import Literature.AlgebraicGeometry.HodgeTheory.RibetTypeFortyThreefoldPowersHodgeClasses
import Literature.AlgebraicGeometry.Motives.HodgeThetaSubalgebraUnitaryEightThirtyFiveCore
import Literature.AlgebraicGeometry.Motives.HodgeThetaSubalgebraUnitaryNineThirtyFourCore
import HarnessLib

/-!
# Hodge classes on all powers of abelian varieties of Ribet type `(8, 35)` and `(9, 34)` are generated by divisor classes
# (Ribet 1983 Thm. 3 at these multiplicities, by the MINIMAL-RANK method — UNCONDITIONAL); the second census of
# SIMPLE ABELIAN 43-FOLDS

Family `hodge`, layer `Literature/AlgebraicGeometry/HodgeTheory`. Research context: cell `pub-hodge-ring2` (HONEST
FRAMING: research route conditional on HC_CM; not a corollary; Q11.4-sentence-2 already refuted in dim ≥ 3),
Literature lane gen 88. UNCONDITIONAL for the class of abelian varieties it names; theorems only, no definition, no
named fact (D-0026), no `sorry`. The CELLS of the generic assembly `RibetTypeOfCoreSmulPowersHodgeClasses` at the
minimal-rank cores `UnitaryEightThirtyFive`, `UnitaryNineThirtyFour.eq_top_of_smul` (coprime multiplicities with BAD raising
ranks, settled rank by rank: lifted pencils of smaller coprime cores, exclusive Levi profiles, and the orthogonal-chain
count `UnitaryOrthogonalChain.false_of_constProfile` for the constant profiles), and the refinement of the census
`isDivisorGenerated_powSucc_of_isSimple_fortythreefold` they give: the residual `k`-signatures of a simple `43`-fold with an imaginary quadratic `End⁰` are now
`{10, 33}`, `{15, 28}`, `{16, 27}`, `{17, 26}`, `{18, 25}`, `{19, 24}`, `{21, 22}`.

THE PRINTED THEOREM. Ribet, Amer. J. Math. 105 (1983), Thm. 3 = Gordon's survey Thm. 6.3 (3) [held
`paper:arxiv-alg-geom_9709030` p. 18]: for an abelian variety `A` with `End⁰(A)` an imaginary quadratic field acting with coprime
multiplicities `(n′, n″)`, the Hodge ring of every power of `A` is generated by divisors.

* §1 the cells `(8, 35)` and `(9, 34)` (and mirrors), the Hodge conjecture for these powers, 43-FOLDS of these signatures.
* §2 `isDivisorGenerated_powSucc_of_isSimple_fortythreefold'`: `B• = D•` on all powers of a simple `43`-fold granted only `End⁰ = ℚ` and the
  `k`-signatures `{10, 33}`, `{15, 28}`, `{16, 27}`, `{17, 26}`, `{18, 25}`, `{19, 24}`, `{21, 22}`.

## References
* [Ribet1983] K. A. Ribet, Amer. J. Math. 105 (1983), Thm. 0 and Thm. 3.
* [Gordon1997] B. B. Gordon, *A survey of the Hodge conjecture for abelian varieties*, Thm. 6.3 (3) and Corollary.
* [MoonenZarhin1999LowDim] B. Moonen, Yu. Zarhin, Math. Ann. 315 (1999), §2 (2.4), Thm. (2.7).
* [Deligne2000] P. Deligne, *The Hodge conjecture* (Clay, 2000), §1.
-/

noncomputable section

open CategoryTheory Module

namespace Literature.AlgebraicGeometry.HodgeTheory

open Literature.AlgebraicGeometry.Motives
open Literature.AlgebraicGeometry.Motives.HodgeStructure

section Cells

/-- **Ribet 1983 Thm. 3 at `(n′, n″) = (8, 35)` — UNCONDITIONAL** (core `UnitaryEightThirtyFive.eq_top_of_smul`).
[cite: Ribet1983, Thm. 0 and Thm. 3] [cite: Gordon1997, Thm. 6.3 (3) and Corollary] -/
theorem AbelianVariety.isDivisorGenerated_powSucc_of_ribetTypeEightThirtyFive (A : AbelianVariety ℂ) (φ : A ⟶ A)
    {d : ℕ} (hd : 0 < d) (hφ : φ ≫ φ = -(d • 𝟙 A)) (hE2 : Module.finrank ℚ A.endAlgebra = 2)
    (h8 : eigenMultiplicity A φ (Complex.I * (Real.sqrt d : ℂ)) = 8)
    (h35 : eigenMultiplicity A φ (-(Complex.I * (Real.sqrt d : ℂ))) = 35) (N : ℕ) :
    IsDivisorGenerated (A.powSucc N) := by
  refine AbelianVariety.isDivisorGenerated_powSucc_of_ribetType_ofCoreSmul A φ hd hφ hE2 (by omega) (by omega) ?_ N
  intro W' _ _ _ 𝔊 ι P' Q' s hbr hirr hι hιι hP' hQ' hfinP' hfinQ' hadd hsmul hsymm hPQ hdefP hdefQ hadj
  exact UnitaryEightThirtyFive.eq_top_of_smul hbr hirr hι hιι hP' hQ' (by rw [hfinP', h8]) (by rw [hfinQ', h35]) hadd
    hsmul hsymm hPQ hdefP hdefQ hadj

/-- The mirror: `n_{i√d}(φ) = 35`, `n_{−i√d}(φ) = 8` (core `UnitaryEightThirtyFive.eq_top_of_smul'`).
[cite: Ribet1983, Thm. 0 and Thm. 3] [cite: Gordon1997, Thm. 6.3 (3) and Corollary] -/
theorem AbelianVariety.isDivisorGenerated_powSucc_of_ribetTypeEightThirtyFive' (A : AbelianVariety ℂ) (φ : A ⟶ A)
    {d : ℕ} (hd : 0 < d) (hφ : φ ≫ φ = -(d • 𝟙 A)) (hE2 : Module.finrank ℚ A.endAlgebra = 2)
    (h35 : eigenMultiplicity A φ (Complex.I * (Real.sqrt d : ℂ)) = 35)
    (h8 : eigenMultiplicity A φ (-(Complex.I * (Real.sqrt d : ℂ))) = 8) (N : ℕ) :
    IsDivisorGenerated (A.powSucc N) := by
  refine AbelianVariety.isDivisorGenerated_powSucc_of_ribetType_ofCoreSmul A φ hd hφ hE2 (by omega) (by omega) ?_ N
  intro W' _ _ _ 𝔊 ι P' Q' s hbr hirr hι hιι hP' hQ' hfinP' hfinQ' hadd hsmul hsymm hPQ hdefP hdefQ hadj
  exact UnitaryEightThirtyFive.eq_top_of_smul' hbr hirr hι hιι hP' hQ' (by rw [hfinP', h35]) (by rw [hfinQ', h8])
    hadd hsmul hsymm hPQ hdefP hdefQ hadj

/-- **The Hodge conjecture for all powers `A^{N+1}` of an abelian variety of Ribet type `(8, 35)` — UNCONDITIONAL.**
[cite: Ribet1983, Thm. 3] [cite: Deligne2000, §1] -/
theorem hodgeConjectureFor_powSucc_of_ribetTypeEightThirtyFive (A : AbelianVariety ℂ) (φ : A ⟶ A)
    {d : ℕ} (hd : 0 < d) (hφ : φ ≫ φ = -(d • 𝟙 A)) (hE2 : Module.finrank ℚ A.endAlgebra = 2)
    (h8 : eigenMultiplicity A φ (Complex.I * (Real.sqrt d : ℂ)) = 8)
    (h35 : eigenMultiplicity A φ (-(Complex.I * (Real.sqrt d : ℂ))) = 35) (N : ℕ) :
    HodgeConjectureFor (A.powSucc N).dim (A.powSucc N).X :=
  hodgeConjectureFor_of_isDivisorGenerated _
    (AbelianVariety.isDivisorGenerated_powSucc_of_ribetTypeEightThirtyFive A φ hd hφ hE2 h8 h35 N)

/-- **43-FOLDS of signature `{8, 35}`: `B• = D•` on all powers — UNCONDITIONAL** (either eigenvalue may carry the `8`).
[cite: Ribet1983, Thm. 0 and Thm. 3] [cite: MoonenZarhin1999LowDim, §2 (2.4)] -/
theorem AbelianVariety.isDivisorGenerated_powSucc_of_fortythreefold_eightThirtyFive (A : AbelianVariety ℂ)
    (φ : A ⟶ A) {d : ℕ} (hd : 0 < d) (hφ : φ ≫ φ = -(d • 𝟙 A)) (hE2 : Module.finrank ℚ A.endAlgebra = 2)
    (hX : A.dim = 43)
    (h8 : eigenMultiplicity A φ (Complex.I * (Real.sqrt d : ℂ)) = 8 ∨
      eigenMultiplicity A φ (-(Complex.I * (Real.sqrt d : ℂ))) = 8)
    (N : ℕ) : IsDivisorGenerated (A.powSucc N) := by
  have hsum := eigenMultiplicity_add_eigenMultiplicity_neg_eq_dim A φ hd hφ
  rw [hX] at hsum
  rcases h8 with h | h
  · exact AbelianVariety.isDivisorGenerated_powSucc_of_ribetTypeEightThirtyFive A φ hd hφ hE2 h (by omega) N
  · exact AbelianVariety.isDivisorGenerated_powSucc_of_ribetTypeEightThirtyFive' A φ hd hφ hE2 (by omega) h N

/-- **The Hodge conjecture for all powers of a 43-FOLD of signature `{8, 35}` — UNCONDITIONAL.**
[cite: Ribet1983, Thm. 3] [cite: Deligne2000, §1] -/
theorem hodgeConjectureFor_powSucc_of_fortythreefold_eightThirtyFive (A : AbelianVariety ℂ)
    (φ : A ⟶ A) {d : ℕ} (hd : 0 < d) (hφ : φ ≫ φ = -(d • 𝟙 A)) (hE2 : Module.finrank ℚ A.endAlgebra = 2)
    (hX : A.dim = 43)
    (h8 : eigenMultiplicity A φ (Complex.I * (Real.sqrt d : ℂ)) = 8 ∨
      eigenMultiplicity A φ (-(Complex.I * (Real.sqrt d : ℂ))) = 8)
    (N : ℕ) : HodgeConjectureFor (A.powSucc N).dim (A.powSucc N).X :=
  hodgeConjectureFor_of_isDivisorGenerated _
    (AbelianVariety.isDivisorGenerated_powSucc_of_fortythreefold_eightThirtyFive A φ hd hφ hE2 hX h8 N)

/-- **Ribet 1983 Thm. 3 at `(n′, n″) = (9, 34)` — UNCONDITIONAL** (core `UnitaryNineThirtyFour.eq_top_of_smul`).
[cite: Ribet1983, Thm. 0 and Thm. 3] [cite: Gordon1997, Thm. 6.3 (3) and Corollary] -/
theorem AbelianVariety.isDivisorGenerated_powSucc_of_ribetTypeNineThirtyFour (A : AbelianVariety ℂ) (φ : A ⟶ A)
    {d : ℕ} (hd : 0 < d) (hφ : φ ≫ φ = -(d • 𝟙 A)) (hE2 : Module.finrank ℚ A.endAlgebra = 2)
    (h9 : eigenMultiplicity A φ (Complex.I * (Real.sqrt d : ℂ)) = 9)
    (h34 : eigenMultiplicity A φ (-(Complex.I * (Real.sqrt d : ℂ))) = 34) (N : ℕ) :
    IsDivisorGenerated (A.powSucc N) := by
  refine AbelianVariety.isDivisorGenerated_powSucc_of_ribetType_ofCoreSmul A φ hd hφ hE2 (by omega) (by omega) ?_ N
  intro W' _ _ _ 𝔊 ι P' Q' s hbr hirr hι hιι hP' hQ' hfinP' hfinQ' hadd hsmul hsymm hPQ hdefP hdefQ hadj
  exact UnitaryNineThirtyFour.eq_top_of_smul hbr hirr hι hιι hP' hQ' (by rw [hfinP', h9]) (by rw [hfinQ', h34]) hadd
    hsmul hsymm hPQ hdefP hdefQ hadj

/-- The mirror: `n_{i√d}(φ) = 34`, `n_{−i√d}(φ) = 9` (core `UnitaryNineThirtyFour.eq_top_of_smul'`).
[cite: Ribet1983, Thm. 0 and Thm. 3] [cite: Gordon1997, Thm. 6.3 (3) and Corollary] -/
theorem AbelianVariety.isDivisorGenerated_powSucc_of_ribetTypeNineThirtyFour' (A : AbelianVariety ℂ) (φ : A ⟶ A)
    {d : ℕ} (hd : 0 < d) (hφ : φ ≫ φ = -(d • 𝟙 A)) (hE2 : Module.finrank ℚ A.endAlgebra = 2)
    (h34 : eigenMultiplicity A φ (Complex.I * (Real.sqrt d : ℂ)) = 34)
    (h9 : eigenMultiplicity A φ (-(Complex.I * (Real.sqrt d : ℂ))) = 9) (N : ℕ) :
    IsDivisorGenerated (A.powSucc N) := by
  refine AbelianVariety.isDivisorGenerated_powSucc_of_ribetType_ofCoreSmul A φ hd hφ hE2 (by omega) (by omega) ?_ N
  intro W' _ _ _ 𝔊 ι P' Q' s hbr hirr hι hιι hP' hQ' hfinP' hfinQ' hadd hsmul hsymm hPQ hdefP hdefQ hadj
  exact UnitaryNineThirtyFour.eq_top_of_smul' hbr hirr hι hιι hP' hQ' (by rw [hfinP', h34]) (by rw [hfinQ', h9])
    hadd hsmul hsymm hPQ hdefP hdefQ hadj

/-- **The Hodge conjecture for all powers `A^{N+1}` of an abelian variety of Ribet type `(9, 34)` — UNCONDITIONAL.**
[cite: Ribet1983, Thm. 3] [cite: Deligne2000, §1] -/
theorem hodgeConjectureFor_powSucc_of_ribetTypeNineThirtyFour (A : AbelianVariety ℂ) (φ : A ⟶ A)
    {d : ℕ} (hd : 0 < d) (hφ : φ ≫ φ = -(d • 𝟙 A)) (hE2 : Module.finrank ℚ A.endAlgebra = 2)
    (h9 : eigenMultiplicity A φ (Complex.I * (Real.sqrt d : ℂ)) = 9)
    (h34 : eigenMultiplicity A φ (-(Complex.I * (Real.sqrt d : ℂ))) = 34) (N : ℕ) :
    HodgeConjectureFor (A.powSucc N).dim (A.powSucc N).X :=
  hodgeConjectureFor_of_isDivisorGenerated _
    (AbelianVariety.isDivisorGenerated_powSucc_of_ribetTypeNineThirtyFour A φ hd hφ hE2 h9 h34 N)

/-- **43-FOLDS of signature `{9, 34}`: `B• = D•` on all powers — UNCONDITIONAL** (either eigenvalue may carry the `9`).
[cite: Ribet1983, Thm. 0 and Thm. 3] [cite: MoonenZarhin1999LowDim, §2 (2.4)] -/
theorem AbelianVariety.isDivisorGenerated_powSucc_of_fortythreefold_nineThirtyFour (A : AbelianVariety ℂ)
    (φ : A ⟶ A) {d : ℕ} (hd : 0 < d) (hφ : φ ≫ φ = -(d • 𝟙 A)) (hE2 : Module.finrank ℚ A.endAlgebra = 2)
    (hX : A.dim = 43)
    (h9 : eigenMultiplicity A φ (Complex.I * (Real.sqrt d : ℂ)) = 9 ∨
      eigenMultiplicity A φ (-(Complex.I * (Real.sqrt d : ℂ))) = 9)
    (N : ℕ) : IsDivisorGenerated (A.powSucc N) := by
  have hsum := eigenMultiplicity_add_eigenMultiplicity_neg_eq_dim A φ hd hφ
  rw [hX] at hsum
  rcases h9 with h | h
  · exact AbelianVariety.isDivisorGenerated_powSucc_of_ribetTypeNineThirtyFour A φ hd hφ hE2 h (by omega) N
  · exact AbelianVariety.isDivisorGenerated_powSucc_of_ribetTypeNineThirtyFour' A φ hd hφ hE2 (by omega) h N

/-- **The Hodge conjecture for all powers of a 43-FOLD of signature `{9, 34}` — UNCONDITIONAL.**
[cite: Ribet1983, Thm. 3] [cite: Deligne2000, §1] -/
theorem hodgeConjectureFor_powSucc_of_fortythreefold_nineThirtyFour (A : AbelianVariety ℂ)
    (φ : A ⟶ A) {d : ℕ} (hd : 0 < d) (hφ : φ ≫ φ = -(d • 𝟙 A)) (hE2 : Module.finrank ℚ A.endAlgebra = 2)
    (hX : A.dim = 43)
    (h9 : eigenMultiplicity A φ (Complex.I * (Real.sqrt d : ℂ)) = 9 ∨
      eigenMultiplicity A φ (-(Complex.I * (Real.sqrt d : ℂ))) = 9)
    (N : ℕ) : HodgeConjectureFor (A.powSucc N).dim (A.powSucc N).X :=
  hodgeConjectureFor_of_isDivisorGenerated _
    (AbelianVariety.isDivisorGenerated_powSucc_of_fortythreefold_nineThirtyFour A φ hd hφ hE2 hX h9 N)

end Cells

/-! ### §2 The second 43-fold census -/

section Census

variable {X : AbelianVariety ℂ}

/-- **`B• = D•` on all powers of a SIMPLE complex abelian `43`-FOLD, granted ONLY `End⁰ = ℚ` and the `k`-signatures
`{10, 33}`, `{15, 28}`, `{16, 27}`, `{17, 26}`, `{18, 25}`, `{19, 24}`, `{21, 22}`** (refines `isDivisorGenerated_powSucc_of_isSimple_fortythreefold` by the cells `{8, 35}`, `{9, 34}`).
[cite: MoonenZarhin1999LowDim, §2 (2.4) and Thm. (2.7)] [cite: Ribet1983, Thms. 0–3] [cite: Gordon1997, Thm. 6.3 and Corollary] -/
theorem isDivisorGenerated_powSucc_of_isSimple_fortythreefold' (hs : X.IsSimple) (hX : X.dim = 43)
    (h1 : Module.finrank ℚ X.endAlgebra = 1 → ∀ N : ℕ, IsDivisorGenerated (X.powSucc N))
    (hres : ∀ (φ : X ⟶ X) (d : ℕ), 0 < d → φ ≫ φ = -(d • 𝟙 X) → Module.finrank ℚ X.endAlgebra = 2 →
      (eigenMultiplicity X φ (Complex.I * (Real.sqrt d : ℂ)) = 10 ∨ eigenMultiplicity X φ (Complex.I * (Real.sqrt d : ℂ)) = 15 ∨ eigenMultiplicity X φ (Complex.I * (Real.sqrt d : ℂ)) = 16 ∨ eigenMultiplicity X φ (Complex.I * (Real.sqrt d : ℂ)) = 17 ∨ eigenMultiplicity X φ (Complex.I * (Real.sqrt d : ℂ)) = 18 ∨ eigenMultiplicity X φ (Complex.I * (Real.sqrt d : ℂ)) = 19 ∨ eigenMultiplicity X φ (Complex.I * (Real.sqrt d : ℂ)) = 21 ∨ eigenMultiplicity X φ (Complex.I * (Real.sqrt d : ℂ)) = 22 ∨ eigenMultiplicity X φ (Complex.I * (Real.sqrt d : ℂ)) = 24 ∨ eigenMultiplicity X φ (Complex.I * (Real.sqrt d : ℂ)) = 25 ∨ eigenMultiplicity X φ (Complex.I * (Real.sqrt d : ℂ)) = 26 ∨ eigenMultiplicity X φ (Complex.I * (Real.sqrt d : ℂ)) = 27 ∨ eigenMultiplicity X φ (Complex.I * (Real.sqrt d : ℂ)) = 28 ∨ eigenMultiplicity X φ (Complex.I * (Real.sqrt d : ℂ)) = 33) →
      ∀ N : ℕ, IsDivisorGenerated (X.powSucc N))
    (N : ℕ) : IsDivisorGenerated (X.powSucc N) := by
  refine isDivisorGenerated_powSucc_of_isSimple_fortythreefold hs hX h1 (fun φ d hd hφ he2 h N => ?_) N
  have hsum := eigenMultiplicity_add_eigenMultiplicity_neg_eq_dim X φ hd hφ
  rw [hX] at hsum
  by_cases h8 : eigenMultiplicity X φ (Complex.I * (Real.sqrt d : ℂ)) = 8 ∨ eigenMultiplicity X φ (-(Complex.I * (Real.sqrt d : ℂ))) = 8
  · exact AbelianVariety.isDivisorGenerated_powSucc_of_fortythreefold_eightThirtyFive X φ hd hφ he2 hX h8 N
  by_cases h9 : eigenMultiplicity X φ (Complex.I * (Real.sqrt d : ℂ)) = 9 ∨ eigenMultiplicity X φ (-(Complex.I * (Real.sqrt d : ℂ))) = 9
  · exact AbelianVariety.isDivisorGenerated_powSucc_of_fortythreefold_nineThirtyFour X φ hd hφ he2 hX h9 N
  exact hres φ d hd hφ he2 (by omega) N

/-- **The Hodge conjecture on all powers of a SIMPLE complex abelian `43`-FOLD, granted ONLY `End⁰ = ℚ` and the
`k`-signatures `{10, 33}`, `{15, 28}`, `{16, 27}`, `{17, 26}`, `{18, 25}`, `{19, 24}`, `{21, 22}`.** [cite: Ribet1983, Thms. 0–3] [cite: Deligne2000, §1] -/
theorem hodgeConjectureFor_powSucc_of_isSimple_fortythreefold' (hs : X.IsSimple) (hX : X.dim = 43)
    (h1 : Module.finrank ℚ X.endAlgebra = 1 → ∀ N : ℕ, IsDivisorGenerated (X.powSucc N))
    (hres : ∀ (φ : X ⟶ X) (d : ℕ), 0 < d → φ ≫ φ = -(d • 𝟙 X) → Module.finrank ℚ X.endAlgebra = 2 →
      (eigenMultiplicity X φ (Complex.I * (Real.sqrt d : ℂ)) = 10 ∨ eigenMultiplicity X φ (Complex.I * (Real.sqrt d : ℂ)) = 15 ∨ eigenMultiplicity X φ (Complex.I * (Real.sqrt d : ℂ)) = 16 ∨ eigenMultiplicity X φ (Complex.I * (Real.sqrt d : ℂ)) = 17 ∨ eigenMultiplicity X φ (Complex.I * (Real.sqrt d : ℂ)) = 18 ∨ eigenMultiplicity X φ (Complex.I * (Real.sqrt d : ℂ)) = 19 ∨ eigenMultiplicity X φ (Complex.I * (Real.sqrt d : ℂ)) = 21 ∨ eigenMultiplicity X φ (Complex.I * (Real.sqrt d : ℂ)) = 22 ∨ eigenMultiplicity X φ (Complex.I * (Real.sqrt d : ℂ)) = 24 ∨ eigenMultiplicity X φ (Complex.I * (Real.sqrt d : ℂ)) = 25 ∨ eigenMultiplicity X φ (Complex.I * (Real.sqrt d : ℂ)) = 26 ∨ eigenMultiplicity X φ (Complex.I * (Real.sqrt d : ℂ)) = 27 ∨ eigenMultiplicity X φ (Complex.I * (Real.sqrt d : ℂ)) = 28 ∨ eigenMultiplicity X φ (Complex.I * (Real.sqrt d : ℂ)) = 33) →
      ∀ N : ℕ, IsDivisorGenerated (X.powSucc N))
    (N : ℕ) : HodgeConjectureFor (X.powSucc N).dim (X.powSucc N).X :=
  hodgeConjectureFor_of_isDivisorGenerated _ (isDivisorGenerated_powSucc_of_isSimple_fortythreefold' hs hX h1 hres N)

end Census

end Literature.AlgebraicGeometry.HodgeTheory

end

◆ **The problem**
Please return the lines above that run from the line containing "they give: the" to the line containing "acting with coprime", inclusive, exactly and with no other lines.

◆ **Expected answer**
`isDivisorGenerated_powSucc_of_isSimple_fortythreefold` they give: the residual `k`-signatures of a simple `43`-fold with an imaginary quadratic `End⁰` are now
`{10, 33}`, `{15, 28}`, `{16, 27}`, `{17, 26}`, `{18, 25}`, `{19, 24}`, `{21, 22}`.

THE PRINTED THEOREM. Ribet, Amer. J. Math. 105 (1983), Thm. 3 = Gordon's survey Thm. 6.3 (3) [held
`paper:arxiv-alg-geom_9709030` p. 18]: for an abelian variety `A` with `End⁰(A)` an imaginary quadratic field acting with coprime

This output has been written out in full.